/-- **The generator package.**  For `Φ ∈ holCotForms` of the CM frame, a word `w` in `𝔲(2,1)` and a coordinate `j`, the iterated Lie derivative
`ψ = iterLieDeriv cmArchSection w (Φ · j)` is: (1) arch-smooth, (2) left-`U(H)(L⁺)`-invariant, (3) right-`K_c`-invariant, (4) right-invariant under every
`k ∈ U(H)(𝔸_{L⁺,f})` fixing `Φ`, (5) slice-continuous, (6) CONTINUOUS on `U(H)(𝔸_{L⁺})`. [cite: BorelJacquet1979, §1.5 and §4.2] [cite: Borel1997, §5.14] -/
theorem iterLieDeriv_hol_package
    (hΦ : Φ ∈ CotangentForms.holCotForms (↥(maximalRealSubfield L)) L (IsCMField.complexConj L) 3 H (cmArchSection L ι H T hT)
      (cmCompactFactor L ι H T hT)) (w : List u21Group.lie) (j : Fin 2) :
    IsArchSmooth (H := u21Group) (cmArchSection L ι H T hT) (iterLieDeriv (H := u21Group) (cmArchSection L ι H T hT) w fun x => Φ x j) ∧
    (∀ γ ∈ (adelicGroupData (↥(maximalRealSubfield L)) L (IsCMField.complexConj L) 3 H).quotientSubgroup, ∀ y,
      iterLieDeriv (H := u21Group) (cmArchSection L ι H T hT) w (fun x => Φ x j) (γ * y) = iterLieDeriv (H := u21Group) (cmArchSection L ι H T hT) w (fun x => Φ x j) y) ∧
    (∀ k ∈ cmCompactFactor L ι H T hT, ∀ y,
      iterLieDeriv (H := u21Group) (cmArchSection L ι H T hT) w (fun x => Φ x j) (y * k) = iterLieDeriv (H := u21Group) (cmArchSection L ι H T hT) w (fun x => Φ x j) y) ∧
    (∀ k : finAdelic (↥(maximalRealSubfield L)) L (IsCMField.complexConj L) 3 H,
      CotangentForms.rightRep (↥(maximalRealSubfield L)) L (IsCMField.complexConj L) 3 H k Φ = Φ → ∀ y,
      iterLieDeriv (H := u21Group) (cmArchSection L ι H T hT) w (fun x => Φ x j)
          (y * finAdelicToAdelic (↥(maximalRealSubfield L)) L (IsCMField.complexConj L) 3 H k) =
        iterLieDeriv (H := u21Group) (cmArchSection L ι H T hT) w (fun x => Φ x j) y) ∧
    (∀ y, Continuous fun u : ↥U21 => iterLieDeriv (H := u21Group) (cmArchSection L ι H T hT) w (fun x => Φ x j) (y * cmArchSection L ι H T hT u)) ∧
    Continuous (iterLieDeriv (H := u21Group) (cmArchSection L ι H T hT) w fun x => Φ x j) := by
  obtain ⟨hW, hK, hS, hH⟩ := CotangentForms.mem_holCotForms_iff.1 hΦ
  -- (2) left invariance, (3) `K_c`, (4) `K_f`
  have hleft : ∀ γ ∈ (adelicGroupData (↥(maximalRealSubfield L)) L (IsCMField.complexConj L) 3 H).quotientSubgroup, ∀ y,
      iterLieDeriv (H := u21Group) (cmArchSection L ι H T hT) w (fun x => Φ x j) (γ * y) = iterLieDeriv (H := u21Group) (cmArchSection L ι H T hT) w (fun x => Φ x j) y :=
    fun γ hγ => iterLieDeriv_apply_mul_left (cmArchSection L ι H T hT) w
      (fun y => by simp only [SpectrumJunction.leftInvariant_of_mem_holCotForms hΦ γ hγ y])
  have hKc : ∀ k ∈ cmCompactFactor L ι H T hT, ∀ y,
      iterLieDeriv (H := u21Group) (cmArchSection L ι H T hT) w (fun x => Φ x j) (y * k) = iterLieDeriv (H := u21Group) (cmArchSection L ι H T hT) w (fun x => Φ x j) y :=
    fun k hk => iterLieDeriv_apply_mul_right_of_forall_commute (cmArchSection L ι H T hT) w
      (fun u => cmArchSection_mul_of_mem_cmCompactFactor L ι H T hT u hk) (fun y => by simp only [hK k hk y])
  have hKf : ∀ k : finAdelic (↥(maximalRealSubfield L)) L (IsCMField.complexConj L) 3 H,
      CotangentForms.rightRep (↥(maximalRealSubfield L)) L (IsCMField.complexConj L) 3 H k Φ = Φ → ∀ y,
      iterLieDeriv (H := u21Group) (cmArchSection L ι H T hT) w (fun x => Φ x j)
          (y * finAdelicToAdelic (↥(maximalRealSubfield L)) L (IsCMField.complexConj L) 3 H k) =
        iterLieDeriv (H := u21Group) (cmArchSection L ι H T hT) w (fun x => Φ x j) y := by
    intro k hk
    refine iterLieDeriv_apply_mul_right_of_forall_commute (cmArchSection L ι H T hT) w
      (fun u => cmArchSection_mul_finAdelicToAdelic L ι H T hT u k) fun y => ?_
    have e := congrFun hk y
    rw [CotangentForms.rightRep_apply] at e
    simp only [e]
  -- (5) slice continuity: the slice at `y` is the iterated Lie derivative of the cotangent group function of a holomorphic ball function
  have hslice : ∀ y, Continuous fun u : ↥U21 =>
      iterLieDeriv (H := u21Group) (cmArchSection L ι H T hT) w (fun x => Φ x j) (y * cmArchSection L ι H T hT u) := by
    intro y
    obtain ⟨Fb, hFb, heq⟩ := exists_mem_holomorphic_slice_eq (cmArchSection L ι H T hT) hW hH y
    have e : (fun u : ↥U21 => Φ (y * cmArchSection L ι H T hT u) j) = fun u => toGroupFun BallForms.cotangentCocycle x₀ Fb u j := by
      funext u
      exact congrFun (congrFun heq u) j
    rw [← iterLieDeriv_slice (cmArchSection L ι H T hT) w (fun x => Φ x j) y, e]
    exact continuous_iterLieDeriv_toGroupFun_of_mem_holomorphic hFb j w
  -- (6) continuity on the adelic group
  obtain ⟨Kf, hKo, hKfΦ⟩ := exists_isOpen_forall_rightRep_eq hS
  refine ⟨isArchSmooth_iterLieDeriv_apply_of_mem_holCotForms_cm L ι H T hT hΦ j w, hleft, hKc, hKf, hslice, ?_⟩
  exact continuous_of_continuous_cmSlice L ι H T hT _ hslice hKc ⟨Kf, hKo, fun k hk => hKf k (hKfΦ k hk)⟩

/-- **`S(Φ)` is arch-smooth (W1)**: every element of the ℂ-span of the iterated Lie derivatives of the coordinates of `Φ ∈ holCotForms` is `IsArchSmooth`
along `cmArchSection`. [cite: BorelJacquet1979, §1.5] -/
theorem span_iterLieDeriv_hol_isArchSmooth
    (hΦ : Φ ∈ CotangentForms.holCotForms (↥(maximalRealSubfield L)) L (IsCMField.complexConj L) 3 H (cmArchSection L ι H T hT)
      (cmCompactFactor L ι H T hT)) {ψ : (adelicGroupData (↥(maximalRealSubfield L)) L (IsCMField.complexConj L) 3 H).Adelic → ℂ}
    (hψ : ψ ∈ Submodule.span ℂ (Set.range fun p : List u21Group.lie × Fin 2 =>
      iterLieDeriv (H := u21Group) (cmArchSection L ι H T hT) p.1 fun x => Φ x p.2)) :
    IsArchSmooth (H := u21Group) (cmArchSection L ι H T hT) ψ := by
  rw [← mem_archSmooth_iff]
  refine (Submodule.span_le.2 ?_) hψ
  rintro _ ⟨p, rfl⟩
  exact (mem_archSmooth_iff _ _).2 (iterLieDeriv_hol_package hΦ p.1 p.2).1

——————

▶ _Task description_:
In this exercise, reproduce each line above exactly.

▶ _Solution_:
/-- **The generator package.**  For `Φ ∈ holCotForms` of the CM frame, a word `w` in `𝔲(2,1)` and a coordinate `j`, the iterated Lie derivative
`ψ = iterLieDeriv cmArchSection w (Φ · j)` is: (1) arch-smooth, (2) left-`U(H)(L⁺)`-invariant, (3) right-`K_c`-invariant, (4) right-invariant under every
`k ∈ U(H)(𝔸_{L⁺,f})` fixing `Φ`, (5) slice-continuous, (6) CONTINUOUS on `U(H)(𝔸_{L⁺})`. [cite: BorelJacquet1979, §1.5 and §4.2] [cite: Borel1997, §5.14] -/
theorem iterLieDeriv_hol_package
    (hΦ : Φ ∈ CotangentForms.holCotForms (↥(maximalRealSubfield L)) L (IsCMField.complexConj L) 3 H (cmArchSection L ι H T hT)
      (cmCompactFactor L ι H T hT)) (w : List u21Group.lie) (j : Fin 2) :
    IsArchSmooth (H := u21Group) (cmArchSection L ι H T hT) (iterLieDeriv (H := u21Group) (cmArchSection L ι H T hT) w fun x => Φ x j) ∧
    (∀ γ ∈ (adelicGroupData (↥(maximalRealSubfield L)) L (IsCMField.complexConj L) 3 H).quotientSubgroup, ∀ y,
      iterLieDeriv (H := u21Group) (cmArchSection L ι H T hT) w (fun x => Φ x j) (γ * y) = iterLieDeriv (H := u21Group) (cmArchSection L ι H T hT) w (fun x => Φ x j) y) ∧
    (∀ k ∈ cmCompactFactor L ι H T hT, ∀ y,
      iterLieDeriv (H := u21Group) (cmArchSection L ι H T hT) w (fun x => Φ x j) (y * k) = iterLieDeriv (H := u21Group) (cmArchSection L ι H T hT) w (fun x => Φ x j) y) ∧
    (∀ k : finAdelic (↥(maximalRealSubfield L)) L (IsCMField.complexConj L) 3 H,
      CotangentForms.rightRep (↥(maximalRealSubfield L)) L (IsCMField.complexConj L) 3 H k Φ = Φ → ∀ y,
      iterLieDeriv (H := u21Group) (cmArchSection L ι H T hT) w (fun x => Φ x j)
          (y * finAdelicToAdelic (↥(maximalRealSubfield L)) L (IsCMField.complexConj L) 3 H k) =
        iterLieDeriv (H := u21Group) (cmArchSection L ι H T hT) w (fun x => Φ x j) y) ∧
    (∀ y, Continuous fun u : ↥U21 => iterLieDeriv (H := u21Group) (cmArchSection L ι H T hT) w (fun x => Φ x j) (y * cmArchSection L ι H T hT u)) ∧
    Continuous (iterLieDeriv (H := u21Group) (cmArchSection L ι H T hT) w fun x => Φ x j) := by
  obtain ⟨hW, hK, hS, hH⟩ := CotangentForms.mem_holCotForms_iff.1 hΦ
  -- (2) left invariance, (3) `K_c`, (4) `K_f`
  have hleft : ∀ γ ∈ (adelicGroupData (↥(maximalRealSubfield L)) L (IsCMField.complexConj L) 3 H).quotientSubgroup, ∀ y,
      iterLieDeriv (H := u21Group) (cmArchSection L ι H T hT) w (fun x => Φ x j) (γ * y) = iterLieDeriv (H := u21Group) (cmArchSection L ι H T hT) w (fun x => Φ x j) y :=
    fun γ hγ => iterLieDeriv_apply_mul_left (cmArchSection L ι H T hT) w
      (fun y => by simp only [SpectrumJunction.leftInvariant_of_mem_holCotForms hΦ γ hγ y])
  have hKc : ∀ k ∈ cmCompactFactor L ι H T hT, ∀ y,
      iterLieDeriv (H := u21Group) (cmArchSection L ι H T hT) w (fun x => Φ x j) (y * k) = iterLieDeriv (H := u21Group) (cmArchSection L ι H T hT) w (fun x => Φ x j) y :=
    fun k hk => iterLieDeriv_apply_mul_right_of_forall_commute (cmArchSection L ι H T hT) w
      (fun u => cmArchSection_mul_of_mem_cmCompactFactor L ι H T hT u hk) (fun y => by simp only [hK k hk y])
  have hKf : ∀ k : finAdelic (↥(maximalRealSubfield L)) L (IsCMField.complexConj L) 3 H,
      CotangentForms.rightRep (↥(maximalRealSubfield L)) L (IsCMField.complexConj L) 3 H k Φ = Φ → ∀ y,
      iterLieDeriv (H := u21Group) (cmArchSection L ι H T hT) w (fun x => Φ x j)
          (y * finAdelicToAdelic (↥(maximalRealSubfield L)) L (IsCMField.complexConj L) 3 H k) =
        iterLieDeriv (H := u21Group) (cmArchSection L ι H T hT) w (fun x => Φ x j) y := by
    intro k hk
    refine iterLieDeriv_apply_mul_right_of_forall_commute (cmArchSection L ι H T hT) w
      (fun u => cmArchSection_mul_finAdelicToAdelic L ι H T hT u k) fun y => ?_
    have e := congrFun hk y
    rw [CotangentForms.rightRep_apply] at e
    simp only [e]
  -- (5) slice continuity: the slice at `y` is the iterated Lie derivative of the cotangent group function of a holomorphic ball function
  have hslice : ∀ y, Continuous fun u : ↥U21 =>
      iterLieDeriv (H := u21Group) (cmArchSection L ι H T hT) w (fun x => Φ x j) (y * cmArchSection L ι H T hT u) := by
    intro y
    obtain ⟨Fb, hFb, heq⟩ := exists_mem_holomorphic_slice_eq (cmArchSection L ι H T hT) hW hH y
    have e : (fun u : ↥U21 => Φ (y * cmArchSection L ι H T hT u) j) = fun u => toGroupFun BallForms.cotangentCocycle x₀ Fb u j := by
      funext u
      exact congrFun (congrFun heq u) j
    rw [← iterLieDeriv_slice (cmArchSection L ι H T hT) w (fun x => Φ x j) y, e]
    exact continuous_iterLieDeriv_toGroupFun_of_mem_holomorphic hFb j w
  -- (6) continuity on the adelic group
  obtain ⟨Kf, hKo, hKfΦ⟩ := exists_isOpen_forall_rightRep_eq hS
  refine ⟨isArchSmooth_iterLieDeriv_apply_of_mem_holCotForms_cm L ι H T hT hΦ j w, hleft, hKc, hKf, hslice, ?_⟩
  exact continuous_of_continuous_cmSlice L ι H T hT _ hslice hKc ⟨Kf, hKo, fun k hk => hKf k (hKfΦ k hk)⟩

/-- **`S(Φ)` is arch-smooth (W1)**: every element of the ℂ-span of the iterated Lie derivatives of the coordinates of `Φ ∈ holCotForms` is `IsArchSmooth`
along `cmArchSection`. [cite: BorelJacquet1979, §1.5] -/
theorem span_iterLieDeriv_hol_isArchSmooth
    (hΦ : Φ ∈ CotangentForms.holCotForms (↥(maximalRealSubfield L)) L (IsCMField.complexConj L) 3 H (cmArchSection L ι H T hT)
      (cmCompactFactor L ι H T hT)) {ψ : (adelicGroupData (↥(maximalRealSubfield L)) L (IsCMField.complexConj L) 3 H).Adelic → ℂ}
    (hψ : ψ ∈ Submodule.span ℂ (Set.range fun p : List u21Group.lie × Fin 2 =>
      iterLieDeriv (H := u21Group) (cmArchSection L ι H T hT) p.1 fun x => Φ x p.2)) :
    IsArchSmooth (H := u21Group) (cmArchSection L ι H T hT) ψ := by
  rw [← mem_archSmooth_iff]
  refine (Submodule.span_le.2 ?_) hψ
  rintro _ ⟨p, rfl⟩
  exact (mem_archSmooth_iff _ _).2 (iterLieDeriv_hol_package hΦ p.1 p.2).1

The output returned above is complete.